### REQUIREMENT:
Using the entries below, transcribe exactly the line containing "the local side" and each line that follows it to the end.

Stored items
—————

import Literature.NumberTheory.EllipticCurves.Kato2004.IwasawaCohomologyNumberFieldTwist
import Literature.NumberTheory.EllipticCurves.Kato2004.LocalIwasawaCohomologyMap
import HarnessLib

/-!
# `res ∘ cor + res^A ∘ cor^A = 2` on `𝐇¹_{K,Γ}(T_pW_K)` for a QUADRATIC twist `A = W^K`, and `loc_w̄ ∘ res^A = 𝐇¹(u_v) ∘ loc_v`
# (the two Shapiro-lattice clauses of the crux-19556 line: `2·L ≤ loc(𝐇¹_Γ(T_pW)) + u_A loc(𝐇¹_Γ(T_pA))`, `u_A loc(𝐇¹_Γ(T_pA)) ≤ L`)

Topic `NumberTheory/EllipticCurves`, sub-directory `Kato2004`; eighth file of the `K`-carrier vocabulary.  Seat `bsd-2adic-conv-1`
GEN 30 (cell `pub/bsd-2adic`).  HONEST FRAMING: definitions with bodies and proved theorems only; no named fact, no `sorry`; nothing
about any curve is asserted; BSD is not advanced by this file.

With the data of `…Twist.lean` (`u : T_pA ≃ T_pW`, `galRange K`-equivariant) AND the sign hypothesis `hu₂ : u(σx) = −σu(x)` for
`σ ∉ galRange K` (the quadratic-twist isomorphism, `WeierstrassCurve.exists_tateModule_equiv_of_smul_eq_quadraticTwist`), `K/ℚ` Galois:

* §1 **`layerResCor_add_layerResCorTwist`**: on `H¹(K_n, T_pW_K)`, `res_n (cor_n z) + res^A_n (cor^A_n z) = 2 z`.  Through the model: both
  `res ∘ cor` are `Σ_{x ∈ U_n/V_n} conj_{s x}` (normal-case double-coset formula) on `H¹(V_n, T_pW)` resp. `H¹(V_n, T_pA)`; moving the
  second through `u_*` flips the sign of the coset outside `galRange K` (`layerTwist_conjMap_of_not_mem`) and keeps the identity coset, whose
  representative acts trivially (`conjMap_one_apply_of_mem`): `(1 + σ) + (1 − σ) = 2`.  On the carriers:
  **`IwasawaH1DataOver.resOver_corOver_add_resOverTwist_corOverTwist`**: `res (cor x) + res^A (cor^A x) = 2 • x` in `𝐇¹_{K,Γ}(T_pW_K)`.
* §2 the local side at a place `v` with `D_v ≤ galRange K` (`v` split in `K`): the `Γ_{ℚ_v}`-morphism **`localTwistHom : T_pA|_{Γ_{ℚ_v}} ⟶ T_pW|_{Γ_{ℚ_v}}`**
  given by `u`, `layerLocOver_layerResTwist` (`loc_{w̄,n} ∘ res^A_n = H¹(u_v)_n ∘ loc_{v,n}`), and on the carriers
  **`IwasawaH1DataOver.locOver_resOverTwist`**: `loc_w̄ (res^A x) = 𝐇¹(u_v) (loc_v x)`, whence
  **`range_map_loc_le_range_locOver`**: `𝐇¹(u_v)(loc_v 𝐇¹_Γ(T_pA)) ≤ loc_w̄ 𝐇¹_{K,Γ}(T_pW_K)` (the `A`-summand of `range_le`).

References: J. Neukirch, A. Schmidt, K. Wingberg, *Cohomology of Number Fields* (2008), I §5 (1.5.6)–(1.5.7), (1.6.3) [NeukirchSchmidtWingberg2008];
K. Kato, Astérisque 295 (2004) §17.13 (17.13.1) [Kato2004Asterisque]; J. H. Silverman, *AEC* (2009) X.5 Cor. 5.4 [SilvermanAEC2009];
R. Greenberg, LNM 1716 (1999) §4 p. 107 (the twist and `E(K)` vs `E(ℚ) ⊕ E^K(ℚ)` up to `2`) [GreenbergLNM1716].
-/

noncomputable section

—————

### ANSWER TO THIS PROBLEM:
* §2 the local side at a place `v` with `D_v ≤ galRange K` (`v` split in `K`): the `Γ_{ℚ_v}`-morphism **`localTwistHom : T_pA|_{Γ_{ℚ_v}} ⟶ T_pW|_{Γ_{ℚ_v}}`**
  given by `u`, `layerLocOver_layerResTwist` (`loc_{w̄,n} ∘ res^A_n = H¹(u_v)_n ∘ loc_{v,n}`), and on the carriers
  **`IwasawaH1DataOver.locOver_resOverTwist`**: `loc_w̄ (res^A x) = 𝐇¹(u_v) (loc_v x)`, whence
  **`range_map_loc_le_range_locOver`**: `𝐇¹(u_v)(loc_v 𝐇¹_Γ(T_pA)) ≤ loc_w̄ 𝐇¹_{K,Γ}(T_pW_K)` (the `A`-summand of `range_le`).

References: J. Neukirch, A. Schmidt, K. Wingberg, *Cohomology of Number Fields* (2008), I §5 (1.5.6)–(1.5.7), (1.6.3) [NeukirchSchmidtWingberg2008];
K. Kato, Astérisque 295 (2004) §17.13 (17.13.1) [Kato2004Asterisque]; J. H. Silverman, *AEC* (2009) X.5 Cor. 5.4 [SilvermanAEC2009];
R. Greenberg, LNM 1716 (1999) §4 p. 107 (the twist and `E(K)` vs `E(ℚ) ⊕ E^K(ℚ)` up to `2`) [GreenbergLNM1716].
-/

noncomputable section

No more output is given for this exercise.